Post-column reaction detection based on fluorescence energy transfer in the far red spectral region.

Post-column reaction detection may result in enhanced analytical sensitivity and selectivity. This paper describes an on-line HPLC with post-column fluorescence energy transfer assay using biotin as a model analyte. Biotin labeled with R-phycoerythrin was used as the donor labeled ligand and streptavidin labeled with an indodicarbocyanine dye (Cy5), the acceptor labeled binder protein. The use of these labels provided a detection wavelength in the far red spectral region which is more selective for biological samples.

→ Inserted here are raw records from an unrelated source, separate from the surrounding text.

set_option maxHeartbeats 3200000 in
/-- **First-order slaving of the painted moduli (stub (D) of skeleton r13).** Under the kinematic
clauses of the crux antecedent, the momentum-row calculus (ML), the quantitative momentum
coercivity (Bs) of every hole and the momentum clause (M) of the frozen-vacuum slaving, the first
lab-time jets of the painted moduli decay: `u̇ᵢ → 0`, `ξ̇ᵢ − vᵢ → 0`, and `ṅᵢ → 0` if `aᵢ ≠ 0`
(linear absorption of the momentum rows; Kerr–Schild 1965, §§2–3 for the ingredients).
[cite: KerrSchild1965, §3] -/
theorem stub_firstOrderSlaving : ∀ (N : ℕ) (M a rin : Fin N → ℝ) (Λ : Fin N → ℝ → lorentzGroup) (ξ : Fin N → ℝ → E3) (γ : ℝ), (∀ i, Kerr.IsSubextremal (M i) (a i) ∧ Kerr.rMinus (M i) (a i) < rin i ∧ rin i < Kerr.rPlus (M i) (a i)) → (∀ i t, |((Λ i t : E4 ≃L[ℝ] E4) (E4.basisVector 0)) 0| ≤ γ) → (∀ i, ContDiff ℝ ((⊤ : ℕ∞) : WithTop ℕ∞) (ξ i) ∧ ContDiff ℝ ((⊤ : ℕ∞) : WithTop ℕ∞) (fun t ↦ ((Λ i t : E4 ≃L[ℝ] E4) : E4 →L[ℝ] E4))) → (∀ i j, i ≠ j → Tendsto (fun t ↦ ‖ξ i t - ξ j t‖) atTop atTop) → (∀ {G G₁ G₂ G₃ : E4 → E4 →L[ℝ] E4 →L[ℝ] ℝ} {V : Set E4} {x : E4} {n : E4 →L[ℝ] ℝ} {A₁ A₂ : E4 →L[ℝ] E4 →L[ℝ] ℝ} {P₁ P₂ : E4 →L[ℝ] E4 →L[ℝ] E4 →L[ℝ] ℝ} {W₁ W₂ W₃ : E4 →L[ℝ] E4 →L[ℝ] ℝ} (c₁ c₂ : ℝ), MetricCoord.IsMetricOn G V → MetricCoord.IsMetricOn G₁ V → MetricCoord.IsMetricOn G₂ V → MetricCoord.IsMetricOn G₃ V → x ∈ V → G₁ x = G x → G₂ x = G x → G₃ x = G x → fderiv ℝ G₁ x = fderiv ℝ G x + n.smulRight A₁ → fderiv ℝ G₂ x = fderiv ℝ G x + n.smulRight A₂ → fderiv ℝ G₃ x = fderiv ℝ G x + n.smulRight (c₁ • A₁ + c₂ • A₂) → (∀ v, fderiv ℝ (fderiv ℝ G₁) x v = fderiv ℝ (fderiv ℝ G) x v + (n v • P₁ + n.smulRight (P₁ v) + n v • n.smulRight W₁)) → (∀ v, fderiv ℝ (fderiv ℝ G₂) x v = fderiv ℝ (fderiv ℝ G) x v + (n v • P₂ + n.smulRight (P₂ v) + n v • n.smulRight W₂)) → (∀ v, fderiv ℝ (fderiv ℝ G₃) x v = fderiv ℝ (fderiv ℝ G) x v + (n v • (c₁ • P₁ + c₂ • P₂) + n.smulRight ((c₁ • P₁ + c₂ • P₂) v) + n v • n.smulRight W₃)) → ∀ e : E4, n e = 0 → MetricCoord.ricAt G₃ x (MetricCoord.sharpAt G x n) e - MetricCoord.ricAt G x (MetricCoord.sharpAt G x n) e = c₁ * (MetricCoord.ricAt G₁ x (MetricCoord.sharpAt G x n) e - MetricCoord.ricAt G x (MetricCoord.sharpAt G x n) e) + c₂ * (MetricCoord.ricAt G₂ x (MetricCoord.sharpAt G x n) e - MetricCoord.ricAt G x (MetricCoord.sharpAt G x n) e)) ∧ (∀ μ ν : ℝ, 0 < μ → ∃ C : ℝ, ∀ {G G₁ : E4 → E4 →L[ℝ] E4 →L[ℝ] ℝ} {V : Set E4} {x : E4} {n : E4 →L[ℝ] ℝ} {A : E4 →L[ℝ] E4 →L[ℝ] ℝ} {P : E4 →L[ℝ] E4 →L[ℝ] E4 →L[ℝ] ℝ} {W : E4 →L[ℝ] E4 →L[ℝ] ℝ}, MetricCoord.IsMetricOn G V → MetricCoord.IsMetricOn G₁ V → x ∈ V → (∀ v : E4, μ * ‖v‖ ≤ ‖G x v‖) → ‖G x‖ ≤ ν → G₁ x = G x → fderiv ℝ G₁ x = fderiv ℝ G x + n.smulRight A → (∀ v, fderiv ℝ (fderiv ℝ G₁) x v = fderiv ℝ (fderiv ℝ G) x v + (n v • P + n.smulRight (P v) + n v • n.smulRight W)) → ∀ e : E4, n e = 0 → |MetricCoord.ricAt G₁ x (MetricCoord.sharpAt G x n) e - MetricCoord.ricAt G x (MetricCoord.sharpAt G x n) e| ≤ C * (1 + ‖fderiv ℝ G x‖) * (‖A‖ + ‖P‖) * ‖n‖ ^ 2 * ‖e‖) → (∀ i : Fin N, (∃ c ρin ρout η₀ : ℝ, 0 < c ∧ 0 < η₀ ∧ 0 < ρin ∧ ρin ≤ ρout ∧ (∀ (L : lorentzGroup) (y : E3), |((L : E4 ≃L[ℝ] E4) (E4.basisVector 0)) 0| ≤ γ → ρin ≤ ‖y‖ → 2 * (M i) < Kerr.radius (a i) (poincareInv L 0 (E4.ofTimeSpace 0 y))) ∧ ∀ (L : lorentzGroup) (A : E4 →L[ℝ] E4) (d : E4) (G : E4 → E4 →L[ℝ] E4 →L[ℝ] ℝ) (V : Set E4), |((L : E4 ≃L[ℝ] E4) (E4.basisVector 0)) 0| ≤ γ → (∀ u w : E4, Minkowski.bilin (A u) w + Minkowski.bilin u (A w) = 0) → MetricCoord.IsMetricOn G V → (∀ y : E3, ρin ≤ ‖y‖ → ‖y‖ ≤ ρout → (E4.ofTimeSpace 0 y) ∈ V ∧ ‖G (E4.ofTimeSpace 0 y) - boostedKerrBilin L 0 (M i) (a i) (E4.ofTimeSpace 0 y)‖ ≤ η₀ ∧ ‖fderiv ℝ G (E4.ofTimeSpace 0 y) - fderiv ℝ (boostedKerrBilin L 0 (M i) (a i)) (E4.ofTimeSpace 0 y)‖ ≤ η₀ ∧ ‖fderiv ℝ (fderiv ℝ G) (E4.ofTimeSpace 0 y) - fderiv ℝ (fderiv ℝ (boostedKerrBilin L 0 (M i) (a i))) (E4.ofTimeSpace 0 y)‖ ≤ η₀) → ∃ y : E3, ρin ≤ ‖y‖ ∧ ‖y‖ ≤ ρout ∧ c * (‖A (E4.basisVector 0)‖ + ‖E4.spatial d‖ + ‖(a i) • A (E4.basisVector 3)‖) ≤ ∑ j : Fin 3, |MetricCoord.ricAt (fun z : E4 ↦ G z + (z 0) • ((fderiv ℝ (Kerr.bilin (M i) (a i)) (poincareInv L 0 z) (A (poincareInv L 0 z) + d)).bilinearComp (((L : E4 ≃L[ℝ] E4).symm : E4 →L[ℝ] E4)) (((L : E4 ≃L[ℝ] E4).symm : E4 →L[ℝ] E4)) + (Kerr.bilin (M i) (a i) (poincareInv L 0 z)).bilinearComp (A.comp (((L : E4 ≃L[ℝ] E4).symm : E4 →L[ℝ] E4))) (((L : E4 ≃L[ℝ] E4).symm : E4 →L[ℝ] E4)) + (Kerr.bilin (M i) (a i) (poincareInv L 0 z)).bilinearComp (((L : E4 ≃L[ℝ] E4).symm : E4 →L[ℝ] E4)) (A.comp (((L : E4 ≃L[ℝ] E4).symm : E4 →L[ℝ] E4))))) (E4.ofTimeSpace 0 y) (MetricCoord.sharpAt G (E4.ofTimeSpace 0 y) (E4.dx 0)) (E4.basisVector j.succ) - MetricCoord.ricAt G (E4.ofTimeSpace 0 y) (MetricCoord.sharpAt G (E4.ofTimeSpace 0 y) (E4.dx 0)) (E4.basisVector j.succ)|)) → (∀ (i : Fin N) (R r₀ : ℝ), rin i ≤ r₀ → ∀ ε : ℝ, 0 < ε → ∃ T : ℝ, ∀ x : E4, T < x 0 → ‖E4.spatial x - ξ i (x 0)‖ < R → r₀ < Kerr.radius (a i) (poincareInv (Λ i (x 0)) (E4.ofTimeSpace (x 0) (ξ i (x 0))) x) → ∀ l : ℝ, 1 ≤ l → ‖fderiv ℝ (fun z : E4 ↦ Minkowski.bilin + ∑ i, (boostedKerrBilin (Λ i (z 0)) (E4.ofTimeSpace (z 0) (ξ i (z 0))) (M i) (a i) z - Minkowski.bilin)) x‖ ≤ l → (∀ w : E4, w 0 = 0 → ‖fderiv ℝ (fderiv ℝ (fun z : E4 ↦ Minkowski.bilin + ∑ i, (boostedKerrBilin (Λ i (z 0)) (E4.ofTimeSpace (z 0) (ξ i (z 0))) (M i) (a i) z - Minkowski.bilin))) x w‖ ≤ l * ‖w‖) → ∀ j : Fin 3, |MetricCoord.ricAt (fun z : E4 ↦ Minkowski.bilin + ∑ i, (boostedKerrBilin (Λ i (z 0)) (E4.ofTimeSpace (z 0) (ξ i (z 0))) (M i) (a i) z - Minkowski.bilin)) x (MetricCoord.sharpAt (fun z : E4 ↦ Minkowski.bilin + ∑ i, (boostedKerrBilin (Λ i (z 0)) (E4.ofTimeSpace (z 0) (ξ i (z 0))) (M i) (a i) z - Minkowski.bilin)) x (E4.dx 0)) (E4.basisVector j.succ)| ≤ ε * l) → (∀ i : Fin N, Tendsto (fun t ↦ iteratedDeriv 1 (fun s ↦ (((Λ i s : lorentzGroup) : E4 ≃L[ℝ] E4) (E4.basisVector 0))) t) atTop (𝓝 0) ∧ Tendsto (fun t ↦ iteratedDeriv 0 (fun s ↦ deriv (ξ i) s - (((((Λ i s : lorentzGroup) : E4 ≃L[ℝ] E4) (E4.basisVector 0)) 0)⁻¹ • E4.spatial (((Λ i s : lorentzGroup) : E4 ≃L[ℝ] E4) (E4.basisVector 0)))) t) atTop (𝓝 0) ∧ (a i ≠ 0 → Tendsto (fun t ↦ iteratedDeriv 1 (fun s ↦ (((Λ i s : lorentzGroup) : E4 ≃L[ℝ] E4) (E4.basisVector 3))) t) atTop (𝓝 0))) := by
  intro N M a rin Λ ξ γ H1 Hγ Hsm Hsep ML BS MCL
  -- the reduced body rates decay
  have hcore : ∀ (i : Fin N) (ε : ℝ), 0 < ε → ∀ᶠ t in atTop,
      (‖((deriv (fun s ↦ (((Λ i s : E4 ≃L[ℝ] E4).symm : E4 →L[ℝ] E4))) t).comp ((Λ i t : E4 ≃L[ℝ] E4) : E4 →L[ℝ] E4)) (E4.basisVector 0)‖ + ‖E4.spatial (-((((Λ i t : E4 ≃L[ℝ] E4).symm : E4 →L[ℝ] E4)) (deriv (fun s ↦ E4.ofTimeSpace s (ξ i s)) t)))‖ + ‖(a i) • ((deriv (fun s ↦ (((Λ i s : E4 ≃L[ℝ] E4).symm : E4 →L[ℝ] E4))) t).comp ((Λ i t : E4 ≃L[ℝ] E4) : E4 →L[ℝ] E4)) (E4.basisVector 3)‖) ≤ ε * (1 + ∑ j, (‖((deriv (fun s ↦ (((Λ j s : E4 ≃L[ℝ] E4).symm : E4 →L[ℝ] E4))) t).comp ((Λ j t : E4 ≃L[ℝ] E4) : E4 →L[ℝ] E4)) (E4.basisVector 0)‖ + ‖E4.spatial (-((((Λ j t : E4 ≃L[ℝ] E4).symm : E4 →L[ℝ] E4)) (deriv (fun s ↦ E4.ofTimeSpace s (ξ j s)) t)))‖ + ‖(a j) • ((deriv (fun s ↦ (((Λ j s : E4 ≃L[ℝ] E4).symm : E4 →L[ℝ] E4))) t).comp ((Λ j t : E4 ≃L[ℝ] E4) : E4 →L[ℝ] E4)) (E4.basisVector 3)‖)) := fun i ε hε ↦
    firstOrder_core H1 Hγ Hsm Hsep ML i (BS i) MCL hε
  have hred : ∀ i : Fin N, Tendsto (fun t ↦ (‖((deriv (fun s ↦ (((Λ i s : E4 ≃L[ℝ] E4).symm : E4 →L[ℝ] E4))) t).comp ((Λ i t : E4 ≃L[ℝ] E4) : E4 →L[ℝ] E4)) (E4.basisVector 0)‖ + ‖E4.spatial (-((((Λ i t : E4 ≃L[ℝ] E4).symm : E4 →L[ℝ] E4)) (deriv (fun s ↦ E4.ofTimeSpace s (ξ i s)) t)))‖ + ‖(a i) • ((deriv (fun s ↦ (((Λ i s : E4 ≃L[ℝ] E4).symm : E4 →L[ℝ] E4))) t).comp ((Λ i t : E4 ≃L[ℝ] E4) : E4 →L[ℝ] E4)) (E4.basisVector 3)‖)) atTop (𝓝 0) := by
    intro i
    refine firstOrder_absorb (red := fun (j : Fin N) (t : ℝ) ↦ (‖((deriv (fun s ↦ (((Λ j s : E4 ≃L[ℝ] E4).symm : E4 →L[ℝ] E4))) t).comp ((Λ j t : E4 ≃L[ℝ] E4) : E4 →L[ℝ] E4)) (E4.basisVector 0)‖ + ‖E4.spatial (-((((Λ j t : E4 ≃L[ℝ] E4).symm : E4 →L[ℝ] E4)) (deriv (fun s ↦ E4.ofTimeSpace s (ξ j s)) t)))‖ + ‖(a j) • ((deriv (fun s ↦ (((Λ j s : E4 ≃L[ℝ] E4).symm : E4 →L[ℝ] E4))) t).comp ((Λ j t : E4 ≃L[ℝ] E4) : E4 →L[ℝ] E4)) (E4.basisVector 3)‖)) one_pos
      (fun j t ↦ by positivity) (fun ε hε ↦ ?_) i
    obtain ⟨T, hT⟩ := eventually_atTop.1 (eventually_all.2 fun j ↦ hcore j ε hε)
    exact ⟨T, fun t ht j ↦ by rw [one_mul]; exact hT t ht j⟩
  intro i
  have hΛ : Differentiable ℝ (fun t ↦ ((Λ i t : E4 ≃L[ℝ] E4) : E4 →L[ℝ] E4)) :=
    (Hsm i).2.differentiable (by simp)
  have hΛi : Differentiable ℝ (fun t ↦ (((Λ i t : E4 ≃L[ℝ] E4).symm : E4 →L[ℝ] E4))) :=
    (contDiff_lorentz_symm (Hsm i).2).differentiable (by simp)
  have hξ : Differentiable ℝ (ξ i) := (Hsm i).1.differentiable (by simp)
  have hr0 : ∀ t, 0 ≤ (‖((deriv (fun s ↦ (((Λ i s : E4 ≃L[ℝ] E4).symm : E4 →L[ℝ] E4))) t).comp ((Λ i t : E4 ≃L[ℝ] E4) : E4 →L[ℝ] E4)) (E4.basisVector 0)‖ + ‖E4.spatial (-((((Λ i t : E4 ≃L[ℝ] E4).symm : E4 →L[ℝ] E4)) (deriv (fun s ↦ E4.ofTimeSpace s (ξ i s)) t)))‖ + ‖(a i) • ((deriv (fun s ↦ (((Λ i s : E4 ≃L[ℝ] E4).symm : E4 →L[ℝ] E4))) t).comp ((Λ i t : E4 ≃L[ℝ] E4) : E4 →L[ℝ] E4)) (E4.basisVector 3)‖) := fun t ↦ by positivity
  refine firstOrder_first_of_tendsto (a := a i) (Hγ i) hΛ hΛi hξ ?_ ?_ ?_
  · refine squeeze_zero (fun t ↦ norm_nonneg _) (fun t ↦ ?_) (hred i)
    have : 0 ≤ ‖E4.spatial (-((((Λ i t : E4 ≃L[ℝ] E4).symm : E4 →L[ℝ] E4)) (deriv (fun s ↦ E4.ofTimeSpace s (ξ i s)) t)))‖ + ‖(a i) • ((deriv (fun s ↦ (((Λ i s : E4 ≃L[ℝ] E4).symm : E4 →L[ℝ] E4))) t).comp ((Λ i t : E4 ≃L[ℝ] E4) : E4 →L[ℝ] E4)) (E4.basisVector 3)‖ := by
      positivity
    exact le_trans (le_of_eq rfl) (le_add_of_le_of_nonneg (le_add_of_nonneg_right (norm_nonneg _)) (norm_nonneg _))
  · refine squeeze_zero (fun t ↦ norm_nonneg _) (fun t ↦ ?_) (hred i)
    have e : ‖E4.spatial ((((Λ i t : E4 ≃L[ℝ] E4).symm : E4 →L[ℝ] E4)) (deriv (fun s ↦ E4.ofTimeSpace s (ξ i s)) t))‖ =
        ‖E4.spatial (-((((Λ i t : E4 ≃L[ℝ] E4).symm : E4 →L[ℝ] E4)) (deriv (fun s ↦ E4.ofTimeSpace s (ξ i s)) t)))‖ := by
      rw [map_neg, norm_neg]
    rw [e]
    linarith [norm_nonneg (((deriv (fun s ↦ (((Λ i s : E4 ≃L[ℝ] E4).symm : E4 →L[ℝ] E4))) t).comp ((Λ i t : E4 ≃L[ℝ] E4) : E4 →L[ℝ] E4)) (E4.basisVector 0)),
      norm_nonneg ((a i) • ((deriv (fun s ↦ (((Λ i s : E4 ≃L[ℝ] E4).symm : E4 →L[ℝ] E4))) t).comp ((Λ i t : E4 ≃L[ℝ] E4) : E4 →L[ℝ] E4)) (E4.basisVector 3))]
  · intro ha
    have hpos : 0 < |a i| := abs_pos.2 ha
    have hlim := (hred i).const_mul (|a i|⁻¹)
    rw [mul_zero] at hlim
    refine squeeze_zero (fun t ↦ norm_nonneg _) (fun t ↦ ?_) hlim
    have e : ‖deriv (fun s ↦ (((Λ i s : E4 ≃L[ℝ] E4).symm : E4 →L[ℝ] E4))) t
        ((Λ i t : E4 ≃L[ℝ] E4) (E4.basisVector 3))‖ =
        |a i|⁻¹ * ‖(a i) • ((deriv (fun s ↦ (((Λ i s : E4 ≃L[ℝ] E4).symm : E4 →L[ℝ] E4))) t).comp ((Λ i t : E4 ≃L[ℝ] E4) : E4 →L[ℝ] E4)) (E4.basisVector 3)‖ := by
      rw [norm_smul, Real.norm_eq_abs, ← mul_assoc, inv_mul_cancel₀ hpos.ne', one_mul]
      rfl
    rw [e]
    refine mul_le_mul_of_nonneg_left ?_ (inv_nonneg.2 (abs_nonneg _))
    linarith [norm_nonneg (((deriv (fun s ↦ (((Λ i s : E4 ≃L[ℝ] E4).symm : E4 →L[ℝ] E4))) t).comp ((Λ i t : E4 ≃L[ℝ] E4) : E4 →L[ℝ] E4)) (E4.basisVector 0)), norm_nonneg (E4.spatial (-((((Λ i t : E4 ≃L[ℝ] E4).symm : E4 →L[ℝ] E4)) (deriv (fun s ↦ E4.ofTimeSpace s (ξ i s)) t))))]
/-! ## The honest price, kernel-checked: stubs 1–4 prove both open sibling cruxes -/

/-- **Stubs 1–4 ⟹ stmt-14041 `FeketeSeriesLaw.QuasiSubadditiveResistance` ∧ stmt-11748
`JunctionLocality.SuperadditiveResistance`.**  Under the siblings' global weak-NESS uniqueness, every steady
family is the canonical rate-`0` flip-steady family (`isFlipSteadyState_zero_iff`) and its responses are the
canonical ones (uniqueness of limits along `𝓝[≠] 0`), so the `ε = 0` end of `canonical_of_stubs` gives both
one-sided laws with the same constant (casts `((N - 1 : ℕ) : ℝ) = N - 1` for `N ≥ 2`).  This replaces gen-1's
registered stub `stub_seriesLawAtZero` (the conjunction of the two siblings), which was implied by the other
stubs. [folklore] -/
theorem siblings_of_stubs (h1 : type_of% Summit.AtomisticToContinuum.FouriersLaw.Theorems.NoiseLocality.stub_flipSteadyStateWellPosed) (h2 : type_of% Summit.AtomisticToContinuum.FouriersLaw.Theorems.NoiseLocality.stub_responseContinuousInNoise)
    (h3 : type_of% Summit.AtomisticToContinuum.FouriersLaw.Theorems.NoiseLocality.stub_positiveNoisyConductance) (h4 : ∀ ω₂ lam β γ : ℝ, 0 < ω₂ → 0 < lam → 0 < β → 0 < γ → ∀ T : ℝ, 0 < T →
          ∃ C : ℝ, ∀ ε : ℝ, 0 < ε → ε ≤ 1 →
          ∀ μ : (N : ℕ) → ℝ → ℝ →
              MeasureTheory.Measure (Literature.MathematicalPhysics.KineticTheory.HeatConduction.PhaseSpace N),
          (∀ (N : ℕ) (T_L T_R : ℝ), 0 < T_L → 0 < T_R →
            (Literature.MathematicalPhysics.KineticTheory.HeatConduction.pinnedChain ω₂ lam β γ).IsFlipSteadyState
                N T_L T_R ε (μ N T_L T_R) ∧
              ∀ ν : MeasureTheory.Measure (Literature.MathematicalPhysics.KineticTheory.HeatConduction.PhaseSpace N),
                (Literature.MathematicalPhysics.KineticTheory.HeatConduction.pinnedChain ω₂ lam β γ).IsFlipSteadyState
                  N T_L T_R ε ν → ν = μ N T_L T_R) →
          ∀ D : ℕ → ℝ,
          (∀ N : ℕ, Filter.Tendsto (fun δ : ℝ =>
              (Literature.MathematicalPhysics.KineticTheory.HeatConduction.pinnedChain ω₂ lam β γ).totalCurrent
                (μ N (T + δ / 2) (T - δ / 2)) / δ) (nhdsWithin 0 {(0 : ℝ)}ᶜ) (nhds (D N))) →
          (∀ N : ℕ, 2 ≤ N → 0 < D N) →
          ∀ N M : ℕ, 2 ≤ N → 2 ≤ M →
            |((N : ℝ) + (M : ℝ) - 1) / D (N + M) - ((N : ℝ) - 1) / D N - ((M : ℝ) - 1) / D M| ≤ C) :
    Summit.AtomisticToContinuum.FouriersLaw.Theses.FeketeSeriesLaw.QuasiSubadditiveResistance ∧
      Summit.AtomisticToContinuum.FouriersLaw.Theses.JunctionLocality.SuperadditiveResistance := by
  -- common core in the siblings' vocabulary
  have key : ∀ ω₂ lam β γ : ℝ, 0 < ω₂ → 0 < lam → 0 < β → 0 < γ →
      (∀ (N : ℕ) (T_L T_R : ℝ), 0 < T_L → 0 < T_R →
        ∀ μ ν : Measure (PhaseSpace N),
          (pinnedChain ω₂ lam β γ).IsSteadyState N T_L T_R μ →
          (pinnedChain ω₂ lam β γ).IsSteadyState N T_L T_R ν → μ = ν) →
      ∀ μ : (N : ℕ) → ℝ → ℝ → Measure (PhaseSpace N),
      (∀ (N : ℕ) (T_L T_R : ℝ), 0 < T_L → 0 < T_R →
        (pinnedChain ω₂ lam β γ).IsSteadyState N T_L T_R (μ N T_L T_R)) →
      ∀ T : ℝ, 0 < T → ∀ D : ℕ → ℝ,
      (∀ N : ℕ, Tendsto (fun δ : ℝ =>
          (pinnedChain ω₂ lam β γ).totalCurrent (μ N (T + δ / 2) (T - δ / 2)) / δ) (𝓝[≠] 0) (𝓝 (D N))) →
      (∀ N : ℕ, 2 ≤ N → 0 < D N) ∧
        ∃ C : ℝ, ∀ N M : ℕ, 2 ≤ N → 2 ≤ M →
          |((N : ℝ) + (M : ℝ) - 1) / D (N + M) - ((N : ℝ) - 1) / D N - ((M : ℝ) - 1) / D M| ≤ C := by
    intro ω₂ lam β γ hω hl hβ hγ huniq μ hμ T hT D hD
    obtain ⟨Dc, C, -, hpos, hcan, hlaw⟩ := canonical_of_stubs h1 h2 h3 h4 hω hl hβ hγ hT
    have hid : ∀ N : ℕ, D N = Dc N 0 := by
      intro N
      refine tendsto_nhds_unique (hD N) (hcan N 0 le_rfl zero_le_one (μ N) ?_)
      intro T_L T_R hL hR
      refine ⟨((pinnedChain ω₂ lam β γ).isFlipSteadyState_zero_iff N T_L T_R _).2 (hμ N T_L T_R hL hR),
        fun ν hν => ?_⟩
      exact huniq N T_L T_R hL hR ν (μ N T_L T_R)
        (((pinnedChain ω₂ lam β γ).isFlipSteadyState_zero_iff N T_L T_R ν).1 hν) (hμ N T_L T_R hL hR)
    refine ⟨fun N hN => (hid N) ▸ hpos N hN 0 le_rfl zero_le_one, C, fun N M hN hM => ?_⟩
    simp only [hid]
    exact hlaw 0 le_rfl zero_le_one N M hN hM
  constructor
  · intro ω₂ lam β γ hω hl hβ hγ huniq μ hμ T hT D hD
    obtain ⟨-, C, hC⟩ := key ω₂ lam β γ hω hl hβ hγ huniq μ hμ T hT D hD
    refine ⟨C, fun N M hN hM => ?_⟩
    have e1 : ((N - 1 : ℕ) : ℝ) = (N : ℝ) - 1 := by
      rw [Nat.cast_sub (by omega : 1 ≤ N), Nat.cast_one]
    have e2 : ((M - 1 : ℕ) : ℝ) = (M : ℝ) - 1 := by
      rw [Nat.cast_sub (by omega : 1 ≤ M), Nat.cast_one]
    have e3 : ((N + M - 1 : ℕ) : ℝ) = (N : ℝ) + (M : ℝ) - 1 := by
      rw [Nat.cast_sub (by omega : 1 ≤ N + M), Nat.cast_add, Nat.cast_one]
    have h := hC N M hN hM
    rw [abs_le] at h
    rw [e1, e2, e3]
    linarith [h.1, h.2]
  · intro ω₂ lam β γ hω hl hβ hγ huniq μ hμ T hT D hD _hposD
    obtain ⟨-, C, hC⟩ := key ω₂ lam β γ hω hl hβ hγ huniq μ hμ T hT D hD
    refine ⟨C, fun N M hN hM => ?_⟩
    have h := hC N M hN hM
    rw [abs_le] at h
    linarith [h.1, h.2]
/-! ### The shared crux under its other two route names (item stmt-QuantumFields-13897 was filed by
`HeavyThresholdYMBridge`, which the gate treats as primary; the three route copies are verbatim and
definitionally equal, so the same composition serves all three). -/

/-- **The skeleton under the primary name** (the hypothesis-free `<Crux>_proof` the skeleton check
reads; its `sorry`-cone is exactly the seven registered stubs): `HeavyThresholdYMBridge.RobustYangMills`. -/
theorem RobustYangMills_proof : Summit.QuantumFields.QCD.Theses.HeavyThresholdYMBridge.RobustYangMills :=
  RobustYangMills_of stub_localAC stub_mixingEngine stub_wilsonCertificate stub_deployment
    stub_renormalisedLeg stub_diagonalExtension stub_uvRider

/-- The skeleton under the third name, `AdaptiveBlockFermions.RobustYangMills`. -/
theorem RobustYangMills_proof_adaptiveBlockFermions :
    Summit.QuantumFields.QCD.Theses.AdaptiveBlockFermions.RobustYangMills :=
  RobustYangMills_of stub_localAC stub_mixingEngine stub_wilsonCertificate stub_deployment
    stub_renormalisedLeg stub_diagonalExtension stub_uvRider

/-- Composition concluding the PRIMARY copy `HeavyThresholdYMBridge.RobustYangMills` (sorry-free). -/
theorem RobustYangMills_of_primary (hA : Registered.stub_localAC) (hB : Registered.stub_mixingEngine)
    (hC : Registered.stub_wilsonCertificate) (hD : Registered.stub_deployment)
    (hE : Registered.stub_renormalisedLeg) (hF : Registered.stub_diagonalExtension)
    (hG : Registered.stub_uvRider) : Summit.QuantumFields.QCD.Theses.HeavyThresholdYMBridge.RobustYangMills :=
  RobustYangMills_of hA hB hC hD hE hF hG

/-- Composition concluding the copy `AdaptiveBlockFermions.RobustYangMills` (sorry-free). -/
theorem RobustYangMills_of_adaptiveBlockFermions (hA : Registered.stub_localAC) (hB : Registered.stub_mixingEngine)
    (hC : Registered.stub_wilsonCertificate) (hD : Registered.stub_deployment)
    (hE : Registered.stub_renormalisedLeg) (hF : Registered.stub_diagonalExtension)
    (hG : Registered.stub_uvRider) : Summit.QuantumFields.QCD.Theses.AdaptiveBlockFermions.RobustYangMills :=
  RobustYangMills_of hA hB hC hD hE hF hG

end Summit.QuantumFields.QCD.Cruxes.RobustYangMills.LocalAcOpenCertificate

end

In the on-line system, biotin was injected into the HPLC system followed by Cy5 labeled streptavidin and R-phycoerythrin labeled biotin, post-column. The mixture was incubated on-line in an open tubular reactor coil maintained at 37 degrees C. The measured response was the sensitized emission of Cy5 due to fluorescence energy transfer from R-phycoerythrin labeled biotin measured at 670 nm. Excitation was at 488 nm, which provided a large Stokes shift for reduction of scatter interference. The system was optimized with regard to the post-column reagents to obtain the minimum detectable concentration while maintaining appropriate dynamic range for the analysis of biotin. Biotin spiked in 0.01 M phosphate buffer, pH 7.4, showed a dynamic range of 304.0 pg/ml-122.20 ng/ml with a correlation coefficient of 0.993. The limit of detection for this assay was 304.0 pg/ml. The precision calculated at the blank (n = 6) was 4.14%.